“You’d better run through them every night for ten minutes or so until they come intuitively, without your having to stop and think,” advised the scoutmaster. “The main thing is to put snap and ginger into it, so that the whole line moves as one. How did the football go? You were out, weren’t you?”
“Yes, sir,” the boy answered, his eyes lighting. “It was dandy! It’s a crackerjack team, all right, and we’re going to work like sixty to get that pennant.”
“That’s the idea!” smiled Mr. Curtis. He had returned to his chair, but the boy remained standing beside the table. “It will mean work to take the game from Troop One; they’ve a corking team, you know. But I think if– Won’t you sit down again, or have you lessons to get?”
Dale hesitated. The pleasant room with its glinting fire was very tempting. He had glimpsed a number of interesting-looking old weapons and pieces of Indian beadwork, too, on the walls or arranged along the tops of the bookcases, which he would like to examine more closely. But, on the other hand, eight waiting problems in algebra and some stiff pages of grammar loomed up to dissuade him.
“Thank you very much, sir, but I guess I’d better not to-night,” he finally decided. “I haven’t anything done yet for to-morrow.”
“You must come again, then,” smiled the scoutmaster. “I’m always glad to have you boys drop in, even when you haven’t anything special to talk over. Good night; and good luck with the football. I may see you at practice to-morrow.”
Dale found it hard to wait for that moment. He was devoted to football, and he had not really played in almost a year. Small wonder, therefore, that he looked forward eagerly to even humdrum practice. He did not propose to stay on the scrub if hard work and constant effort could lift him to something better. But even if he failed of advancement, he loved the game enough for its own sake to give to it unceasingly the best that was in him.
As the days passed it began to look as if the pleasure he got merely in playing and in the belief that his efforts contributed a little to the good of the team was to be his sole reward. All that week he played left tackle on the scrub, save for half an hour or so on Friday when Ward tried him at right half, only to return him presently to his former position.
But if Dale was disappointed, he did not show it. He told himself that it was too soon to expect anything else. Sherman would naturally wish to try him out in every way before making a change in the line-up. So the tenderfoot kept himself vigorously to the scratch, growing more and more familiar with the various formations and carefully studying the methods of the fellows opposite him.

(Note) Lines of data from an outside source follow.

import Summits.CriticalPhenomena.CardyFormulaZ2.Theorems.CardyComplexConeParafermionToSLESixFamiliesDefs
import Summits.CriticalPhenomena.CardyFormulaZ2.Theorems.CardyComplexConeParafermionToSLESixFamiliesPercDomainMarkov
import HarnessLib

/-!
# The slit bridge of step (4a): percolation slit expectations are pinned-edge observables, and no admissible `DiscreteDobrushin` datum renders them

Route `CardyComplexCone` (sub-problem `CriticalPhenomena/CardyFormulaZ2`), crux
`Summit.CriticalPhenomena.CardyFormulaZ2.Theses.CardyComplexCone.ParafermionToSLESixFamilies`
(item stmt-CriticalPhenomena-11389), line `caratheodory-net-slit-uniformity`, stub
`stub_percParaApprox : IdentifiedLimit → CarrierEquicontinuity' → UniformPrecompact → PercParaApprox`,
internal step (4a) "identify the percolation slit expectation `percSlitExpectation` (the exact
discrete martingale `n ↦ E[X_z | 𝓕_n]` of `…PercDomainMarkov.lean`) with the observable of an
admissible slit datum". This file settles what (4a) can and cannot be for the tree's objects.

**§1 The exact bridge (pinned-edge rendering).** Freezing the revealed free edges `R` of the
prefix event `C_n(ω₀)` to their `ω₀`-states is PINNING: `freeze hE ω₀ n ω = (ω ∪ O) \ C` with
`O = ω₀ ∩ R` (revealed open = followed edges, the wired side of the slit) and `C = R \ ω₀`
(revealed closed = crossed edges, the dual-wired side) (`freeze_eq_pin`), so that
`percSlitExpectation hE p n g ω₀ = ∫ g ((ω ∪ O) \ C) dP_p(ω)` (`percSlitExpectation_eq_integral_pin`;
for the crux's integrand, `percSlitExpectation_passageSum_eq_integral_pin`). The completed
configuration of a pinned configuration is the pinned completed configuration,
`E.bcBondConfig ((ω ∪ O) \ C) = (E.bcBondConfig ω ∪ O) \ C` for `O, C` free
(`bcBondConfig_pin`, `bcBondConfig_freeze`): conditionally on `𝓕_n`, the model IS critical bond
percolation on the graph `Ω_δ` with the EDGE-WISE Dobrushin boundary conditions "`A`–`A` edges and
`O` open, edges at `B` and `C` closed", explored from the same start edge `e_a`; the frozen
exploration extends the prefix (`freeze_mem_explorationCylinder`, `explorationPrefix_freeze`).
The class of pinned data `(E, O, C)` (`E` admissible, `O, C ⊆` free edges of `E`) contains the
admissible data (`O = C = ∅`) and is closed under slitting; it is the class over which a slit
identification can be stated.

**§2 The no-go for `DiscreteDobrushin` renderings.** In the tree's (H21) rendering of Dobrushin
boundary conditions (`DiscreteDobrushin.bcBondConfig`, `MedialInterface.lean`) an edge of `Ω_δ`
that is closed in EVERY completed configuration has an endpoint on the dual-wired arc `zdArcB`
(`exists_mem_zdArcB_of_forall_not_mem_bcBondConfig`), and every edge at such an endpoint is then
closed for every configuration (`not_mem_bcBondConfig_of_mem_zdArcB`): the rendering can force a
single edge closed only by killing one of its endpoints (or by deleting it from `Ω_δ`, which
kills its two faces). Free edges are exactly the genuinely random ones (`isFreeEdge_iff_exists`).
Hence (`not_isZdAdmissible_rendering_of_pin`): if a pinned-closed edge `e ∈ C` has at each endpoint
another free edge of `E` not in `C`, NO admissible datum `E'` on any carrier with `e ∈ Ω'_δ` has
`E'.bcBondConfig = ((E.bcBondConfig ·) ∪ O) \ C`. Along a percolation exploration this is the
typical situation, not a degenerate one: a crossed edge `{v, u}` (left vertex `v`, wired side)
whose right endpoint `u` is later a left vertex itself — the exploration enters a pocket of the
dual cluster through the dual edge of `{v, u}` and leaves it through the same dual edge, passing
the medial vertex `{v, u}` twice, once around `v` and once around `u` (the square-lattice form of
"the same hexagon visited twice"). Numerics (three-sided `W × W` boxes, `A` = left/top/right,
`B` = bottom row, uniform `ω`, 100–400 samples; `work/stubs/scratch2/explore.py` of the session):
fraction of explorations with a doubly visited medial vertex `0.97 / 1.00 / 1.00 / 1.00` for
`W = 6 / 10 / 20 / 40`; mean number of medial vertices crossed twice per exploration
`11.1 / 26.6 / 89.0 / 341.4` out of `69.6 / 165.0 / 542.1 / 2037.1` steps (one step in six).
The nearest ADMISSIBLE approximant of the conditional model (left vertices of the prefix wired into
`A'`, right endpoints of crossed edges killed into `B'`, revealed-closed `A'`–`A'` edges deleted)
has, given a prefix of half the exploration, a different continuation with conditional
probability `0.78–0.89`, and its conditional spin-`1/3` amplitude `m'` at a bulk edge at distance
`≥ W/6` from the prefix differs from the true conditional amplitude `m` by
`|m - m'| = 0.22 / 0.30 / 0.16 / 0.11` against `|m| = 0.64 / 0.52 / 0.37 / 0.29`
(`W = 10 / 20 / 40 / 60`; `24 / 20 / 43 / 8` prefixes × `200 / 200 / 80 / 60` coupled
continuations; `explore2.py`–`explore4.py`): no decay is visible at these sizes, so an approximate
bridge through admissible data is itself a statement of research strength, not bookkeeping.
Consequently the line's hypotheses `IdentifiedLimit`, `CarrierEquicontinuity'`,
`UniformPrecompact` — statements about `obs`/`aobs` of ADMISSIBLE `DiscreteDobrushin` data only —
never meet `percSlitExpectation_n` for `n ≥ 1` as an identity; step (4a) as planned ("aobs of an
admissible fattened-slit datum") does not exist in this rendering, for any fattening (removing
closed cells deletes the live left vertices, removing open cells or zero-width slits is invisible
to `meshGraph`, removing the crossed edges kills the two faces the exploration re-enters).

**§3 Orientation and reversibility.** The exploration starts at the `A`–`B` edge `e_a` at which,
facing into the domain, the wired arc is on the LEFT (`IsMedialExploration.start`); walking the
boundary of the face domain counter-clockwise (domain on the left) from `e_a` therefore runs along
the arc `B` first. A discretisation family has `arcA → D.arc 0`, the arc from `D.pt 0` to `D.pt 1`
in the direction of the boundary parametrisation; so for a COUNTER-CLOCKWISE parametrised Jordan
domain (e.g. `JordanDomain.unitDisc`, `circleMap`) the start edges `e_a` accumulate at `D.pt 1 = b`:
the exploration runs from `b` to `a` and `bondInterfaceIn` REVERSES it, while for clockwise `D` it
runs from `a` to `b`. The forward machinery (`explorationFiltration`, `percSlitExpectation`, the
orientation hypothesis `dist (e_a) (D.pt 0) ≤ dist (e_a) (D.pt 1)` of `…PercDrivingLocality.lean`)
covers the clockwise case only; `PercParaApprox` quantifies over all `D`. The counter-clockwise
case needs the filtration of the REVERSED exploration, and the pinned bridge holds for it too,
because the turning rule is deterministic backwards as well: the predecessor of a corner is read
off the status of its SOURCE edge (the tree's `prevCorner` / `cornerPerm`,
`Literature/Probability/LatticeModels/CornerPermutation.lean`: `nextCorner β` is a permutation of
the coded corners), so the event "the last `m` steps are prescribed" is again a cylinder over the
free edges those steps reveal, off which the configuration is again i.i.d. — conditionally on
either end of the interface the model is a pinned datum `(E, O, C)`; the mirrored
`…PercDomainMarkov.lean` (suffix cylinders, reversed exploration filtration) is not written.

What a reshape needs (recorded for the lead, nothing asserted here): restate the three
hypotheses over pinned data `(E, O, C)` — the observable
`∫ passageSum (medialExploration E ((ω ∪ O) \ C)) E.δ (1/3) z dPc(ω)` of §1 —, or take the slit
identification along explorations itself as the line's research stub.
-/

noncomputable section

open scoped Topology NNReal ENNReal
open Filter Set MeasureTheory
open Literature.Probability Literature.Probability.LatticeModels Literature.Probability.Percolation
open Literature.Probability.LatticeModels.DiscreteDobrushin

namespace Summit.CriticalPhenomena.CardyFormulaZ2.Cruxes.ParafermionToSLESixFamilies.CaratheodoryNetSlitUniformity

variable {E : DiscreteDobrushin}

/-! ### §1 Freezing is pinning: the exact bridge -/

/-- Revealed free edges are free edges of the datum. -/
theorem isFreeEdge_of_mem_revealedFreeEdges {hE : E.IsZdAdmissible} {ω₀ : BondConfig (Site 2)}
    {n : ℕ} {e : Sym2 (Site 2)} (he : e ∈ revealedFreeEdges hE ω₀ n) : E.IsFreeEdge e := by
  obtain ⟨_, -, -, hf⟩ := he
  exact hf

/-- **Freezing is pinning.** The configuration frozen to `ω₀` on the revealed free edges `R` of
`C_n(ω₀)` is `ω` with the revealed open edges `ω₀ ∩ R` added and the revealed closed edges
`R \ ω₀` removed. -/
theorem freeze_eq_pin (hE : E.IsZdAdmissible) (ω₀ : BondConfig (Site 2)) (n : ℕ)
    (ω : BondConfig (Site 2)) :
    freeze hE ω₀ n ω = (ω ∪ (ω₀ ∩ revealedFreeEdges hE ω₀ n)) \
      (revealedFreeEdges hE ω₀ n \ ω₀) := by
  ext e
  simp only [freeze, Set.mem_union, Set.mem_sdiff, Set.mem_inter_iff]
  tauto

/-- **The percolation slit expectation is the expectation of the pinned configuration**
(definitional form of the bridge of step (4a), any integrand). -/
theorem percSlitExpectation_eq_integral_pin : ∀ {E : DiscreteDobrushin} (hE : E.IsZdAdmissible) (p : unitInterval) (n : ℕ) {F : Type*} [NormedAddCommGroup F] [NormedSpace ℝ F] (g : BondConfig (Site 2) → F) (ω₀ : BondConfig (Site 2)), percSlitExpectation hE p n g ω₀ = ∫ ω, g ((ω ∪ (ω₀ ∩ revealedFreeEdges hE ω₀ n)) \ (revealedFreeEdges hE ω₀ n \ ω₀)) ∂bondPercolation (zdGraph 2) p := by
  intro E hE p n F _ _ g ω₀
  simp only [percSlitExpectation, freeze_eq_pin]

/-- **The exact discrete martingale of the spin-`σ` parafermion is a pinned-edge observable.**
For the crux's integrand `X_z(ω) = ∑_{passages of γ(ω) through z} e^{-iσW}`, the slit expectation
at depth `n` — a.e. the conditional expectation `Pc[X_z | 𝓕_n]`
(`condExp_explorationFiltration_ae_eq_percSlitExpectation`) — is the `Pc`-expectation of the
twisted passage sum of the exploration of `E` in the configuration pinned open on the revealed
followed edges and pinned closed on the revealed crossed edges: the observable of the pinned datum
`(E, ω₀ ∩ R, R \ ω₀)`, explored from the same start edge `e_a` with the same winding base. At
`n = 0` (`R = ∅`) this is `obs E z` (`percSlitExpectation_zero`). -/
theorem percSlitExpectation_passageSum_eq_integral_pin : ∀ {E : DiscreteDobrushin} (hE : E.IsZdAdmissible) (σ : ℝ) (z : MedialVertex) (n : ℕ) (ω₀ : BondConfig (Site 2)), percSlitExpectation hE half n (fun ω ↦ MedialPath.passageSum (medialExploration E ω) E.δ σ z) ω₀ = ∫ ω, MedialPath.passageSum (medialExploration E ((ω ∪ (ω₀ ∩ revealedFreeEdges hE ω₀ n)) \ (revealedFreeEdges hE ω₀ n \ ω₀))) E.δ σ z ∂Pc := by
  intro E hE σ z n ω₀
  exact percSlitExpectation_eq_integral_pin hE half n _ ω₀

/-- **The completed configuration of a pinned configuration is the pinned completed
configuration**, for pinning sets of free edges: pinning commutes with the Dobrushin boundary
condition. In words: conditionally on the prefix, the model is bond percolation on `Ω_δ` with the
edge-wise Dobrushin boundary conditions "wired `A`–`A` edges and `O` open, edges at `B` and `C`
closed". -/
theorem bcBondConfig_pin : ∀ {E : DiscreteDobrushin} {O C : Set (Sym2 (Site 2))}, (∀ e ∈ O, E.IsFreeEdge e) → (∀ e ∈ C, E.IsFreeEdge e) → ∀ ω : BondConfig (Site 2), E.bcBondConfig ((ω ∪ O) \ C) = (E.bcBondConfig ω ∪ O) \ C := by
  intro E O C hO hC ω
  ext e
  by_cases heC : e ∈ C
  · rw [mem_bcBondConfig_iff_of_isFreeEdge (hC e heC)]
    simp [heC]
  · by_cases heO : e ∈ O
    · rw [mem_bcBondConfig_iff_of_isFreeEdge (hO e heO)]
      simp [heC, heO]
    · simp only [DiscreteDobrushin.mem_bcBondConfig_iff, Set.mem_sdiff, Set.mem_union, heO, heC,
        or_false, not_false_eq_true, and_true]

/-- The completed frozen configuration is the pinned completed configuration. -/
theorem bcBondConfig_freeze (hE : E.IsZdAdmissible) (ω₀ : BondConfig (Site 2)) (n : ℕ)
    (ω : BondConfig (Site 2)) :
    E.bcBondConfig (freeze hE ω₀ n ω) = (E.bcBondConfig ω ∪ (ω₀ ∩ revealedFreeEdges hE ω₀ n)) \
      (revealedFreeEdges hE ω₀ n \ ω₀) := by
  rw [freeze_eq_pin]
  exact bcBondConfig_pin (fun e he ↦ isFreeEdge_of_mem_revealedFreeEdges he.2)
    (fun e he ↦ isFreeEdge_of_mem_revealedFreeEdges he.1) ω

/-- **The frozen exploration extends the prefix**: every frozen configuration lies in the prefix
event `C_n(ω₀)`. -/
theorem freeze_mem_explorationCylinder (hE : E.IsZdAdmissible) (ω₀ : BondConfig (Site 2)) (n : ℕ)
    (ω : BondConfig (Site 2)) : freeze hE ω₀ n ω ∈ explorationCylinder hE ω₀ n := by
  rw [explorationCylinder_eq_setOf_revealedFreeEdges]
  intro e he
  simp only [freeze, Set.mem_union, Set.mem_sdiff, Set.mem_inter_iff]
  exact ⟨fun h ↦ h.elim (fun h ↦ absurd he h.2) And.left, fun h ↦ Or.inr ⟨h, he⟩⟩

It was this latter occupation which brought the first faint touch of uneasiness regarding the strength of the team at large. He could not be quite sure, for of course ordinary practice seldom brings out the best in a player, but it seemed as if the fellows were a bit lacking in unity and cohesion. Of one thing at least he grew certain before he had been on the scrub two days. Wilks, at left tackle, was hesitating and erratic, with a tendency to ducking, which would have been even more apparent but for the constant support and backing of Ranny Phelps. The latter seemed not only able to play his own position with dash and brilliancy, but also to lend a portion of his strength and skill to support the wavering tackle. Whenever it was possible, he contrived to take a little more than his share of buffeting in the forward plunge, to bear the brunt of each attack. There were times, of course–notably when Ranny himself carried the ball–that this was impossible, and then it was that Wilks’s shrinking became unmistakable.